Hypoxia is a significant activator of the metabolic reprogramming and the Warburg effect. GBM adapts to a poor oxygenated environment by promoting the expression of different transcription factors and epigenetic modifications to survive in these hostile conditions (Miranda-Galvis and Teng, 2020). Particularly, low oxygen levels stimulate the translocation of hypoxia-inducible factor 1 subunit alpha (HIF-1α) from the cytoplasm to the nucleus, where it is stabilized. HIF-1α activation promotes hypoxia response elements (HREs) transcription, and the expression of genes involved in glycolysis, including glucose transporter 1 (GLUT1) and GLUT3, favouring glucose uptake and lactate production (Trejo-Solis et al., 2024). Pyruvate is converted into lactate by lactate dehydrogenase (LDH) through the transfer of a hydride ion from NADH to the carbon C2 of pyruvate. This reaction is regulated by HIF-1α gene that, activating LDH transcription, increases the production and accumulation of lactate in the TME, thus promoting cell proliferation (Figure 1) (Valvona et al., 2016; Domenech et al., 2021).

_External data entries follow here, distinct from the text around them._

import Summits.HubbardSuperconductivity.HubbardSuperconductivity.Theorems.AnisotropyChordTransferFibre3RowCBand
import Summits.HubbardSuperconductivity.HubbardSuperconductivity.Theorems.AnisotropyChordTransferFibre3RowCL2N06765

/-!
# Route `AnisotropyChord` / H0 rotor rung, LEVEL 2 row C (KT-2b), BANDED η-FACTORISED SHARP program: the cell `ν ∈ [6765, 7306]/10⁶`, `a ∈ [0/1, 3/20]`

One `(ν, a)`-cell of the `∀L ≥ 128` kernel certificate of the off-pole tail bound (KT-2b″) with the PartN41-E §1 window-shell
cancellation, the η²-factorised evaluation AND the manifold t-band in the `t·R̄` slots (`…RowCBand`: `rowCEFT`):
★ `cellT06765A0000_rowC` : `RowC.rowCCellCheckFT colN06765 0/1 3/20 445/100 19/10 (50, 24) = true` (one kernel `decide`), composed with
`RowC.offPoleTail_of_rowCCheckFT`, the column's X-sum bracket `xsN06765` and p2's `colN06765_check`:
★★ `offPoleTailT_cellN06765A0000`: for EVERY `L ≥ 128` and every ground two-magnon profile (`0 ≤ Δ < 1`) with `ν`, `a` in the cell,
`‖R′‖² − P − lowN ≤ (19/10)·η_eff·(2ε₁ − T⁺)·U`.  (Supersedes the crude/sharp constants of `…RowCL2N/L2S06765…` on this cell.)
Prover seat `hubbard-h0-rotor-p1` g28–g29 (route lead); helper for piece A = stmt-HubbardSuperconductivity-23918 of rung 19089
(`--supports`, helper class).  Nothing here proves superconductivity in the Hubbard model; one kernel-certified piece of ONE
conditional reduction (the GM₃ ∀L certificate, Level-2 row C = KT-2b); the rotor TARGET as originally worded stays FALSE (g15 verdict).
Mathlib + the tree only; no sorry.  Generated by p1 g28–g29 rowc/mkfiles.py (HOME/hubbard-h0-rotor-p1/rowc/).
-/

set_option linter.dupNamespace false
set_option autoImplicit false

open Literature.Analysis.ValidatedNumerics

namespace Summit.HubbardSuperconductivity.HubbardSuperconductivity.Theorems.AnisotropyChord.Transfer.Fibre3.L2.KT2b

open L2.N1

/-- ★ the banded η-factorised sharp row-C `RExpr` cell check passes with `b = 19/10` on `a ∈ [0/1, 3/20]` over the column `colN06765`. -/
theorem cellT06765A0000_rowC :
    RowC.rowCCellCheckFT colN06765 ((0 : ℚ) / 1) ((3 : ℚ) / 20) ((445 : ℚ) / 100) ((19 : ℚ) / 10) (50, 24) = true := by
  decide +kernel

/-- ★★ on this cell, for EVERY `L ≥ 128` and every ground profile: `‖R′‖² − P − lowN ≤ (19/10)·η_eff·(2ε₁ − T⁺)·U`. -/
theorem offPoleTailT_cellN06765A0000 (L : ℕ) [NeZero L] (hL : 128 ≤ L) {Δ lam2 : ℝ} {f : Tor L → ℝ} (hΔ0 : 0 ≤ Δ) (hΔ1 : Δ < 1)
    (hf : IsGroundTwoMagnon L Δ lam2 f)
    (hν1 : (6765 : ℝ) / 1000000 ≤ lam2 / (2 * Real.pi / L) ^ 2) (hν2 : lam2 / (2 * Real.pi / L) ^ 2 ≤ (7306 : ℝ) / 1000000)
    (ha1 : ((0 : ℝ) / 1) ≤ Δ * f (K1 L)) (ha2 : Δ * f (K1 L) ≤ ((3 : ℝ) / 20)) :
    (ip L (resid L Δ f) (resid L Δ f)).re - polePart L Δ f - lowNormPart L Δ f
      ≤ ((19 : ℝ) / 10) * etaEff L lam2 * (2 * eps1 L - Tplus L Δ f) * Uunit L Δ f := by
  have h := RowC.offPoleTail_of_rowCCheckFT L colN06765 ((0 : ℚ) / 1) ((3 : ℚ) / 20) ((445 : ℚ) / 100) ((19 : ℚ) / 10) (50, 24) 1000000
    cellT06765A0000_rowC colN06765_check xsN06765 hL hΔ0 hΔ1 hf
    (by simpa [colN06765] using hν1) (by simpa [colN06765] using hν2) (by push_cast; simpa using ha1) (by push_cast; simpa using ha2)
  simpa using h

end Summit.HubbardSuperconductivity.HubbardSuperconductivity.Theorems.AnisotropyChord.Transfer.Fibre3.L2.KT2b
/-- **SHARP ANTIPODAL DOMINATION** (registered stub `stub_sharpAntipodal` of `Cruxes/RankDefectRepresentations/Lines/rank_dehn_ladder.lean`,
lead g15 RESHAPE 9; constant ONE).  See the module docstring. -/
theorem stub_sharpAntipodal :
    ∀ (K : Type) [Field K] (n n' : ℕ) (ι ι' : Type) [Fintype ι] [Fintype ι'] [DecidableEq ι] [DecidableEq ι']
      (row : ι → Fin n ⊕ Fin n' → Bool) (col : ι' → Fin n ⊕ Fin n' → Bool) (D : Matrix ι ι' K) (c₀ : ℕ),
      (∀ B B', (Summit.PneNP.PneNP.Theorems.CnfIdealGenLengthRankDefectRepresentationsQuadrantCapture.rect row col B B' true true D).rank ≤ c₀) →
      ∀ (B S₁ : Finset (Fin n → Bool)) (B' S'₁ : Finset (Fin n' → Bool)), S₁ ⊆ B → S'₁ ⊆ B' →
        ∃ W : Matrix ι ι' K,
          W.rank ≤ (Matrix.of fun x y =>
              if Summit.PneNP.PneNP.Theorems.CnfIdealGenLengthRankDefectRepresentationsTwoFamilyCutDomination.colourI (row x) ∈ S₁ ∧
                  Summit.PneNP.PneNP.Theorems.CnfIdealGenLengthRankDefectRepresentationsTwoFamilyCutDomination.colourJ (row x) ∈ S'₁ ∧
                  Summit.PneNP.PneNP.Theorems.CnfIdealGenLengthRankDefectRepresentationsTwoFamilyCutDomination.colourI (col y) ∈ B \ S₁ ∧
                  Summit.PneNP.PneNP.Theorems.CnfIdealGenLengthRankDefectRepresentationsTwoFamilyCutDomination.colourJ (col y) ∈ B' \ S'₁
              then D x y else 0).rank ∧
          ∀ (S₂ : Finset (Fin n → Bool)) (S'₂ : Finset (Fin n' → Bool)), S₂ ⊆ Bᶜ → S'₂ ⊆ B'ᶜ →
            (Matrix.of fun x y =>
                if Summit.PneNP.PneNP.Theorems.CnfIdealGenLengthRankDefectRepresentationsTwoFamilyCutDomination.colourI (row x) ∈ S₂ ∧
                    Summit.PneNP.PneNP.Theorems.CnfIdealGenLengthRankDefectRepresentationsTwoFamilyCutDomination.colourJ (row x) ∈ S'₂ ∧
                    Summit.PneNP.PneNP.Theorems.CnfIdealGenLengthRankDefectRepresentationsTwoFamilyCutDomination.colourI (col y) ∈ Bᶜ \ S₂ ∧
                    Summit.PneNP.PneNP.Theorems.CnfIdealGenLengthRankDefectRepresentationsTwoFamilyCutDomination.colourJ (col y) ∈ B'ᶜ \ S'₂
                then (D - W) x y else 0).rank +
              (Matrix.of fun x y =>
                if Summit.PneNP.PneNP.Theorems.CnfIdealGenLengthRankDefectRepresentationsTwoFamilyCutDomination.colourI (row x) ∈ S₁ ∧
                    Summit.PneNP.PneNP.Theorems.CnfIdealGenLengthRankDefectRepresentationsTwoFamilyCutDomination.colourJ (row x) ∈ S'₁ ∧
                    Summit.PneNP.PneNP.Theorems.CnfIdealGenLengthRankDefectRepresentationsTwoFamilyCutDomination.colourI (col y) ∈ B \ S₁ ∧
                    Summit.PneNP.PneNP.Theorems.CnfIdealGenLengthRankDefectRepresentationsTwoFamilyCutDomination.colourJ (col y) ∈ B' \ S'₁
                then D x y else 0).rank ≤ c₀ := by
  intro K _ n n' ι ι' _ _ _ _ row col D c₀ hrect B S₁ B' S'₁ hS hS'
  classical
  -- the sub-rectangle `R¹¹(S₁,S′₁)` and an invertible maximal minor of it
  set R₁ : Matrix ι ι' K := Matrix.of fun x y =>
      if colourI (row x) ∈ S₁ ∧ colourJ (row x) ∈ S'₁ ∧ colourI (col y) ∈ B \ S₁ ∧ colourJ (col y) ∈ B' \ S'₁
      then D x y else 0 with hR₁
  obtain ⟨rows, cols, hdet⟩ := exists_submatrix_det_ne_zero R₁
  set A : Matrix (Fin R₁.rank) (Fin R₁.rank) K := R₁.submatrix rows cols with hAdef
  -- the selected rows/columns lie in the right types (otherwise a zero row/column of `A`)
  have hrows : ∀ i, colourI (row (rows i)) ∈ S₁ ∧ colourJ (row (rows i)) ∈ S'₁ := by
    intro i
    by_contra h
    apply hdet
    refine Matrix.det_eq_zero_of_row_eq_zero i fun j => ?_
    simp only [hAdef, Matrix.submatrix_apply, hR₁, Matrix.of_apply]
    rw [if_neg]
    tauto
  have hcols : ∀ j, colourI (col (cols j)) ∈ B \ S₁ ∧ colourJ (col (cols j)) ∈ B' \ S'₁ := by
    intro j
    by_contra h
    apply hdet
    refine Matrix.det_eq_zero_of_column_eq_zero j fun i => ?_
    simp only [hAdef, Matrix.submatrix_apply, hR₁, Matrix.of_apply]
    rw [if_neg]
    tauto
  have hA : ∀ i j, A i j = D (rows i) (cols j) := by
    intro i j
    simp only [hAdef, Matrix.submatrix_apply, hR₁, Matrix.of_apply]
    rw [if_pos ⟨(hrows i).1, (hrows i).2, (hcols j).1, (hcols j).2⟩]
  haveI : Invertible A := A.invertibleOfIsUnitDet (isUnit_iff_ne_zero.mpr hdet)
  -- the dominating matrix
  set P : Matrix ι (Fin R₁.rank) K := Matrix.of fun x j => D x (cols j) with hP
  set Q : Matrix (Fin R₁.rank) ι' K := Matrix.of fun i y => D (rows i) y with hQ
  refine ⟨P * ⅟A * Q, ?_, ?_⟩
  · calc (P * ⅟A * Q).rank ≤ (P * ⅟A).rank := Matrix.rank_mul_le_left _ _
      _ ≤ P.rank := Matrix.rank_mul_le_left _ _
      _ ≤ Fintype.card (Fin R₁.rank) := Matrix.rank_le_card_width _
      _ = R₁.rank := Fintype.card_fin _
  · intro S₂ S'₂ hS₂ hS'₂
    -- row / column index types of the antipodal rectangle
    let ρ := {x : ι // colourI (row x) ∈ S₂ ∧ colourJ (row x) ∈ S'₂}
    let κ := {y : ι' // colourI (col y) ∈ Bᶜ \ S₂ ∧ colourJ (col y) ∈ B'ᶜ \ S'₂}
    set E : Matrix (Fin R₁.rank) κ K := Q.submatrix id Subtype.val with hE
    set F : Matrix ρ (Fin R₁.rank) K := P.submatrix Subtype.val id with hF
    set G : Matrix ρ κ K := D.submatrix Subtype.val Subtype.val with hG
    set M : Matrix (Fin R₁.rank ⊕ ρ) (Fin R₁.rank ⊕ κ) K := Matrix.fromBlocks A E F G with hM
    -- (1) `M` is a submatrix of the first rectangle of `D` at `(S₁ ∪ S₂, S′₁ ∪ S′₂)`
    set T : Matrix ι ι' K := rect row col (S₁ ∪ S₂) (S'₁ ∪ S'₂) true true D with hT
    have hTD : ∀ (u : Fin R₁.rank ⊕ ρ) (v : Fin R₁.rank ⊕ κ),
        T (Sum.elim rows Subtype.val u) (Sum.elim cols Subtype.val v) = D (Sum.elim rows Subtype.val u) (Sum.elim cols Subtype.val v) := by
      intro u v
      have hr : colourI (row (Sum.elim rows Subtype.val u)) ∈ S₁ ∪ S₂ ∧ colourJ (row (Sum.elim rows Subtype.val u)) ∈ S'₁ ∪ S'₂ := by
        rcases u with i | x
        · exact ⟨Finset.mem_union_left _ (hrows i).1, Finset.mem_union_left _ (hrows i).2⟩
        · exact ⟨Finset.mem_union_right _ x.2.1, Finset.mem_union_right _ x.2.2⟩
      have hc : colourI (col (Sum.elim cols Subtype.val v)) ∉ S₁ ∪ S₂ ∧ colourJ (col (Sum.elim cols Subtype.val v)) ∉ S'₁ ∪ S'₂ := by
        rcases v with j | y
        · have h1 := (hcols j).1
          have h2 := (hcols j).2
          rw [Finset.mem_sdiff] at h1 h2
          refine ⟨?_, ?_⟩
          · rw [Finset.mem_union, not_or]
            exact ⟨h1.2, fun h => (Finset.mem_compl.mp (hS₂ h)) h1.1⟩
          · rw [Finset.mem_union, not_or]
            exact ⟨h2.2, fun h => (Finset.mem_compl.mp (hS'₂ h)) h2.1⟩
        · have h1 := y.2.1
          have h2 := y.2.2
          rw [Finset.mem_sdiff, Finset.mem_compl] at h1 h2
          refine ⟨?_, ?_⟩
          · rw [Finset.mem_union, not_or]
            exact ⟨fun h => h1.1 (hS h), h1.2⟩
          · rw [Finset.mem_union, not_or]
            exact ⟨fun h => h2.1 (hS' h), h2.2⟩
      have hcond : (decide (colourI (row (Sum.elim rows Subtype.val u)) ∈ S₁ ∪ S₂) = true ∧
            decide (colourJ (row (Sum.elim rows Subtype.val u)) ∈ S'₁ ∪ S'₂) = true) ∧
          (decide (colourI (col (Sum.elim cols Subtype.val v)) ∈ S₁ ∪ S₂) = !true ∧
            decide (colourJ (col (Sum.elim cols Subtype.val v)) ∈ S'₁ ∪ S'₂) = !true) := by
        simp only [Bool.not_true, decide_eq_true_eq, decide_eq_false_iff_not]
        exact ⟨hr, hc⟩
      rw [hT, rect_apply, if_pos hcond]
    have hMT : M = T.submatrix (Sum.elim rows Subtype.val) (Sum.elim cols Subtype.val) := by
      ext u v
      rw [Matrix.submatrix_apply, hTD]
      rcases u with i | x <;> rcases v with j | y
      · simp [hM, hA]
      · simp [hM, hE, hQ]
      · simp [hM, hF, hP]
      · simp [hM, hG]
    have hMc : M.rank ≤ c₀ := by
      rw [hMT]
      exact (Matrix.rank_submatrix_le _ _ _).trans (hrect _ _)
    -- (2) Schur: `rank M = a + rank (G − F A⁻¹ E)`
    have hArank : A.rank = R₁.rank := by
      rw [Matrix.rank_of_isUnit A ((Matrix.isUnit_iff_isUnit_det A).mpr (isUnit_iff_ne_zero.mpr hdet)), Fintype.card_fin]
    have hSchur := rank_fromBlocks_of_invertible₁₁ A E F G
    -- (3) the Schur complement is the antipodal rectangle of `D − W`
    have hSW : G - F * ⅟A * E = (D - P * ⅟A * Q).submatrix (Subtype.val : ρ → ι) (Subtype.val : κ → ι') := by
      rw [Matrix.submatrix_sub, hG, hF, hE]
      congr 1
    have hpad := rank_padded_eq (fun x : ι => colourI (row x) ∈ S₂ ∧ colourJ (row x) ∈ S'₂)
      (fun y : ι' => colourI (col y) ∈ Bᶜ \ S₂ ∧ colourJ (col y) ∈ B'ᶜ \ S'₂) (D - P * ⅟A * Q)
    have e4 : (Matrix.of fun x y =>
        if colourI (row x) ∈ S₂ ∧ colourJ (row x) ∈ S'₂ ∧ colourI (col y) ∈ Bᶜ \ S₂ ∧ colourJ (col y) ∈ B'ᶜ \ S'₂
        then (D - P * ⅟A * Q) x y else 0) =
        (Matrix.of fun x y =>
          if (colourI (row x) ∈ S₂ ∧ colourJ (row x) ∈ S'₂) ∧ (colourI (col y) ∈ Bᶜ \ S₂ ∧ colourJ (col y) ∈ B'ᶜ \ S'₂)
          then (D - P * ⅟A * Q) x y else 0) := by
      ext x y
      simp only [Matrix.of_apply, and_assoc]
    rw [e4, hpad, ← hSW]
    have h1 : A.rank + (G - F * ⅟A * E).rank ≤ c₀ := by
      rw [← hSchur, ← hM]; exact hMc
    rw [hArank] at h1
    omega
import Summits.ResolutionOfSingularities.ResolutionOfSingularities.Theorems.FrobeniusClosingPatchingRelPerfectDepthFlagLegalPhaseTwo
import Summits.ResolutionOfSingularities.ResolutionOfSingularities.Theorems.FrobeniusClosingPatchingRelPerfectDepthFlagLegalPhases
import HarnessLib

/-!
# Chain W5.2 — F6 stage 1, residual `LegalScopedDivisorReduction₃`: PHASE 2 `LegalPhaseTwo₃` CLOSED BY NAME modulo the
# F-60♯-shaped OURS binder `OldBoundaryResolution₃`

[OURS · L1 W5.2 · res-D-pv-016 AS res-L1-w52-stub-5, LDR₃ hand #1 = closer (2a) (res-L1-w52-idea-1 OWNER RULING O1.3/O2.3; targets of
record `…DepthFlagLegalPhases`, Φ rev 3).]  NOT statements of the manuscript under review; AI-written, weaker than expert review.
Fact-free kernel work; the ONLY non-kernel input is the explicit hypothesis `(hOB : DepthLegal.OldBoundaryResolution₃)`
(`…DepthFlagLegalOldBoundary`, OURS CONDITIONAL binder — res-dag-4 FACT RULING 2026-08-27T12:01:38Z (3); to be discharged as a kernel
corollary of the reserved construction-fact F-72).

`legalPhaseTwo₃_of_oldBoundary : OldBoundaryResolution₃ → LegalPhaseTwo₃` — unpack `FlagState₃ E H H` and `HostBoundary₃ E H`
(= `∃ D ℬ, WeightTwoB.StateIn H D ℬ [] ∧ Scheme.IsRegular D.subscheme`), apply the content theorem
`DepthLegal.phaseTwo_sncSupport_of_stateIn` (`…DepthFlagLegalPhaseTwo`, p532072: weight-two transport along an
old-boundary-permissible sequence, legality L2 by order), repack `FlagState₃ E' H' H'` (diagonal, `le_rfl`) and `SncSupport`.
With Γ's `legalScopedDivisorReduction₃_of_phaseOne_of_phaseTwo` the residual is then `⟨LegalPhaseOne₃, OldBoundaryResolution₃⟩`.
[cite: CossartJannsenSaito2020, Thm. 1.4, Cor. 6.26, Def. 6.23 (2)] [cite: Kollar2007, 3.30.2]
-/

-- `Summit.<Summit>.<Sub>.Theorems` with `Sub = Summit` (single-conjunct summit, D-0017)
set_option linter.dupNamespace false

noncomputable section

open CategoryTheory CategoryTheory.Limits AlgebraicGeometry TopologicalSpace
open Literature.AlgebraicGeometry.Resolution

namespace Summit.ResolutionOfSingularities.ResolutionOfSingularities.Theorems.DepthTargets

universe u

/-- [OURS · L1 W5.2] **`LegalPhaseTwo₃` modulo `OldBoundaryResolution₃`** — PHASE 2 of the residual `LegalScopedDivisorReduction₃`
(«make the support snc, legally») holds as soon as the F-60♯-shaped OURS binder does: by res-D-pv-016's weight-two transport
`DepthLegal.phaseTwo_sncSupport_of_stateIn`. CONDITIONAL (one OURS binder, named); fact-free otherwise.
[cite: CossartJannsenSaito2020, Thm. 1.4, Cor. 6.26, Def. 6.23 (2)] [cite: Kollar2007, 3.30.2] -/
theorem legalPhaseTwo₃_of_oldBoundary (hOB : DepthLegal.OldBoundaryResolution₃.{u}) : LegalPhaseTwo₃.{u} := by
  intro E _ H hfs hhb
  obtain ⟨hint, hnoeth, hreg, hexc, hdim, hne, hlp, -⟩ := hfs
  haveI := hint
  obtain ⟨D, ℬ, S, hDreg⟩ := hhb
  obtain ⟨E', π, H', hseq, hint', hnoeth', hreg', hexc', hdim', hne', hlp', hsnc⟩ :=
    DepthLegal.phaseTwo_sncSupport_of_stateIn hOB hreg hexc hdim hne hlp S hDreg
  exact ⟨E', π, H', hseq, ⟨hint', hnoeth', hreg', hexc', hdim', hne', hlp', le_rfl⟩, hsnc⟩

end Summit.ResolutionOfSingularities.ResolutionOfSingularities.Theorems.DepthTargets

end
/-!
# QUANT lane R8, T-DEC: FORESTS OF LIGHT SIBLINGS ARE SDEC, k-GENERAL — I. the light hub-core, finite same-mean mixtures, and the
# branches of the induction step (arm-1 gen 56, architect)

builds on p205010 (kernel theorem, internal audit signed; external expert review pending)

Support file (`--supports stmt-CriticalPhenomena-4575`), QUANT lane seat prim-quant-arm-1 (gen 56, architect); memo
`run/shared/lean/prim/quant/prim-quant-arm-1-g56/ARCH-G56.md` §3.  Theorems only (file-local notation, no definitions); standard axioms, no
sorries.  Consumer: `…QuantLightSiblingForest` — **every forest of LIGHT siblings (`qᵢ·mean ρᵢ ≤ 2·h` for every charged relay count
`h ≥ 1` of `ρᵢ`; in particular every sibling with `qᵢ·mean ρᵢ ≤ 2`: all 2-chains, all mean-light siblings, every `R[q](F)` with
`q·(1 + mean F) ≤ 2`), ANY WIDTH, ANY SUB-FOREST SHAPES, is SDEC at every per-sibling-affordable floor `x·Mᵢ ≤ qᵢ·mean ρᵢ` (every tree-OK
floor) — no oracle, no certificate.**

THE MECHANISM.  Replace each sibling's gated law `t` (mean `m`, declared top `M`, `x·M ≤ m`) by the canonical same-mean two-point
decomposition of Lemma P (`exists_twoPoint_decomposition_TA`): components `{lo, hi; γ}` on charged atoms, `lo + (hi − lo)γ = m`.  SDEC is
convex along same-mean mixtures (`sdec_of_mixture_finset`, from `decAtT_mixture_finset`).  A component with `lo = 0` is a gated blob of gate
`γ = m/hi ≥ m/M ≥ x`: a SLICE (`sdec_slice_blob_of_mixLaw'` + `gatedSliceMixLaw'_holds`; `sdec_lconv_lconv_blob'`).  A component with `lo ≥ 1`
is `lo` sure relays + a blob of size `K = hi − lo` at gate `γ` (possibly BELOW the floor); it is LIGHT when `K·γ = m − lo ≤ lo` — automatic when
`m ≤ 2·lo`, i.e. for light siblings.  Light components join the HUB-CORE `flaw HC[cs]` = law of `Σ lo_j + Σ K_j·Bern(γ_j)`: every positive atom
is `≥ Σ lo_j ≥ (Σ lo_j + Σ K_jγ_j)/2 ≥ T/2` at every gate, so the core has NO positive low atom and is DEC at every layer by the moment
criterion `decAt_all_of_noLow` (`sdec_hubCore_light`; top-affordable since `x(lo_j + K_j) ≤ lo_j + K_jγ_j`).

* `sdec_of_mixture_finset`; `tpLaw_apply`, `hs_facts`; `ftop_hubCore`, `flaw_hubCore_cons`, `hubCore_facts`, `hubCore_bounds`, **`sdec_hubCore_light`**;
* `sum_range_top_mono`; `lconv_lconv_right_comm'`; `sdec_lconv_lconv_blob'` (blob branch, any declared top), `sdec_lconv_lconv_delta` (empty
  component), `sdec_lconv_lconv_toCore` (core branch with top padding).

HONEST STATUS.  Tools; the sibling step (`SiblingStep` / `GateStepN` / `LightResidDECOracle` / `FarTreeRow`) stays OPEN for forests with a
HEAVY sibling (`qᵢ·mean ρᵢ > 2·(least relay count)`): there the canonical decomposition produces far-giant components `{lo, hi; γ}` with
`γ < x`, `(hi−lo)γ > lo`, which violate the FAR row on their own (memo §2); RATE class (log\*) / honest sentence of
`run/shared/lean/prim/quant/README.md` unchanged.  [this work].  Extreme points of moment sets: classical; nothing here is cited as a published
result.  The gluing rows served [cite: KozmaNitzan2024, Conjecture 3 (p. 15)]; product measure [cite: Grimmett1999, §1.3 p. 10].
-/

noncomputable section

open scoped BigOperators

namespace Summit.CriticalPhenomena.PercolationContinuityZ3.Theorems
namespace Quant
namespace LawDec

open Finset

/-- the point mass `δ_K` -/
local notation3 "δ[" K "]" => (fun k : ℕ => if k = (K : ℕ) then (1 : ℝ) else 0)

/-- the two-point law `{lo, lo+K; g}` = `lo` sure relays and a blob of size `K` at gate `g` -/
local notation3 "TPL[" lo ", " K ", " g "]" => lconv lo K δ[lo] (gate δ[K] g)

/-- the two-point law as a pseudo-sibling with the sure root gate `1` (data only; `flaw` does not need `q < 1`) -/
local notation3 "HS[" lo ", " K ", " g "]" => (⟨1, 0, 0, lo + K, TPL[lo, K, g]⟩ : Sib)

/-- **the hub-core** of elements `(lo, K, γ)`: the pseudo-sibling list whose forest law is the law of `Σ lo_j + Σ K_j·Bern(γ_j)` -/
local notation3 "HC[" cs "]" => List.map (fun c : ℕ × ℕ × ℝ => HS[c.1, c.2.1, c.2.2]) cs

/-! ### Finite same-mean mixtures -/

/-- **SDEC IS CONVEX ALONG FINITE SAME-MEAN MIXTURES**: if `μ = Σ_{i ∈ s} w_i·ν_i` with weights `w ≥ 0`, `Σ w = 1`, and every CHARGED `ν_i` has
mean `m` and is SDEC at `x` on `{0..N}`, then `μ` is SDEC at `x` (`decAtT_mixture_finset` at the common target `a·m`). [this work] -/
theorem sdec_of_mixture_finset {ι : Type*} (s : Finset ι) (w : ι → ℝ) (ν : ι → ℕ → ℝ) (x m : ℝ) (N : ℕ)
    (hw0 : ∀ i ∈ s, 0 ≤ w i) (hw1 : ∑ i ∈ s, w i = 1)
    (hmean : ∀ i ∈ s, 0 < w i → ∑ h ∈ Finset.range (N + 1), (h : ℝ) * ν i h = m)
    (hS : ∀ i ∈ s, 0 < w i → SDEC x N (ν i)) :
    SDEC x N (fun h => ∑ i ∈ s, w i * ν i h) := by
  intro a ha0 ha1 j hj
  rw [decAt_iff_decAtT]
  have hwm : ∀ i ∈ s, w i * ∑ h ∈ Finset.range (N + 1), (h : ℝ) * ν i h = w i * m := by
    intro i hi
    rcases (hw0 i hi).eq_or_lt with hz | hpos
    · rw [← hz, zero_mul, zero_mul]
    · rw [hmean i hi hpos]
  have hgate : gate (fun h => ∑ i ∈ s, w i * ν i h) a = fun h => ∑ i ∈ s, w i * gate (ν i) a h := by
    funext h
    have e : ∀ i ∈ s, w i * gate (ν i) a h = a * (w i * ν i h) + w i * ((1 - a) * (if h = 0 then (1 : ℝ) else 0)) :=
      fun i _ => by rw [gate_apply]; ring
    rw [Finset.sum_congr rfl e, Finset.sum_add_distrib, ← Finset.mul_sum, ← Finset.sum_mul, hw1, one_mul, gate_apply]
  have emean : ∑ h ∈ Finset.range (N + 1), (h : ℝ) * gate (fun h => ∑ i ∈ s, w i * ν i h) a h = a * m := by
    rw [sum_mul_gate]
    have e : ∑ h ∈ Finset.range (N + 1), (h : ℝ) * ∑ i ∈ s, w i * ν i h
        = ∑ i ∈ s, w i * ∑ h ∈ Finset.range (N + 1), (h : ℝ) * ν i h := by
      simp only [Finset.mul_sum]
      rw [Finset.sum_comm]
      exact Finset.sum_congr rfl fun i _ => Finset.sum_congr rfl fun h _ => by ring
    rw [e, Finset.sum_congr rfl hwm, ← Finset.sum_mul, hw1, one_mul]
  rw [emean, hgate]
  exact decAtT_mixture_finset s w (fun i => gate (ν i) a) hw0 hw1 fun i hi hwi => by
    have d := hS i hi hwi a ha0 ha1 j hj
    rw [decAt_iff_decAtT, sum_mul_gate, hmean i hi hwi] at d
    exact d

/-! ### The two-point law and the hub-core -/

/-- the two-point law pointwise: `TPL[lo, K, g] h = g·[h = lo+K] + (1−g)·[h = lo]`. [this work] -/
theorem tpLaw_apply (lo K : ℕ) (g : ℝ) (h : ℕ) :
    (TPL[lo, K, g]) h = g * (if h = lo + K then (1 : ℝ) else 0) + (1 - g) * (if h = lo then (1 : ℝ) else 0) := by
  rw [lconv_gate_point_eq_slice lo K _ g (fun k hk => if_neg (by omega))]
  simp only [slice]
  have e : (if K ≤ h then (if h - K = lo then (1 : ℝ) else 0) else 0) = (if h = lo + K then (1 : ℝ) else 0) := by
    split_ifs <;> first | rfl | omega
  rw [e]; ring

Consequently, lactate supports the acidic pH of TME, stimulating immune cells recruitment but suppressing the anti-cancer immunity of innate and adaptive immune cells, facilitating tumor invasion (Wang et al., 2020). Lactate inhibits the function and proliferation of cytotoxic T cells, natural killer (NK) cells and dendritic cells, reshaping the polarization of macrophages toward a tumor-supporting M2 phenotype and increasing regulatory T cell (Treg) activity, further enhancing immune evasion (Figure 1) (Calcinotto et al., 2012; El-Kenawi et al., 2019). Mesenchymal GBM secretes higher levels of lactate as compared to other subtypes, contributing to an immunosuppressive microenvironment. Therefore, targeting lactate secretion could lead to a better GBM prognosis by preventing the PMT (Wang et al., 2023). Moreover, the inhibition of GLUT1 expression prevents lactate secretion, acting on glycolysis pathway, and leading to a reduction in immunosuppressive TAMs (Li et al., 2024). Additionally, lactate induces epigenetic reprogramming of immune cells through histone lactylation, altering gene expression to support tumor growth (Zhang et al., 2019). Particularly, Wang et al. demonstrated that such an epigenetic modification is correlated to CD47 upregulation and the phagocytosis alteration in GBM cells. These data suggest that the epigenetic reprogramming related to lactate secretion could be an effective target to increase the effectiveness of immuno-therapies against GBM (Wang et al., 2024).

GBM shows alterations also in glutamine metabolism, contributing to its increased tumor growth (Fu et al., 2024). Indeed, glutamine deprivation is correlated to reduced cell growth rate, while high levels are characteristic of GBM mesenchymal profile, contributing to treatment resistance (Ekici et al., 2022).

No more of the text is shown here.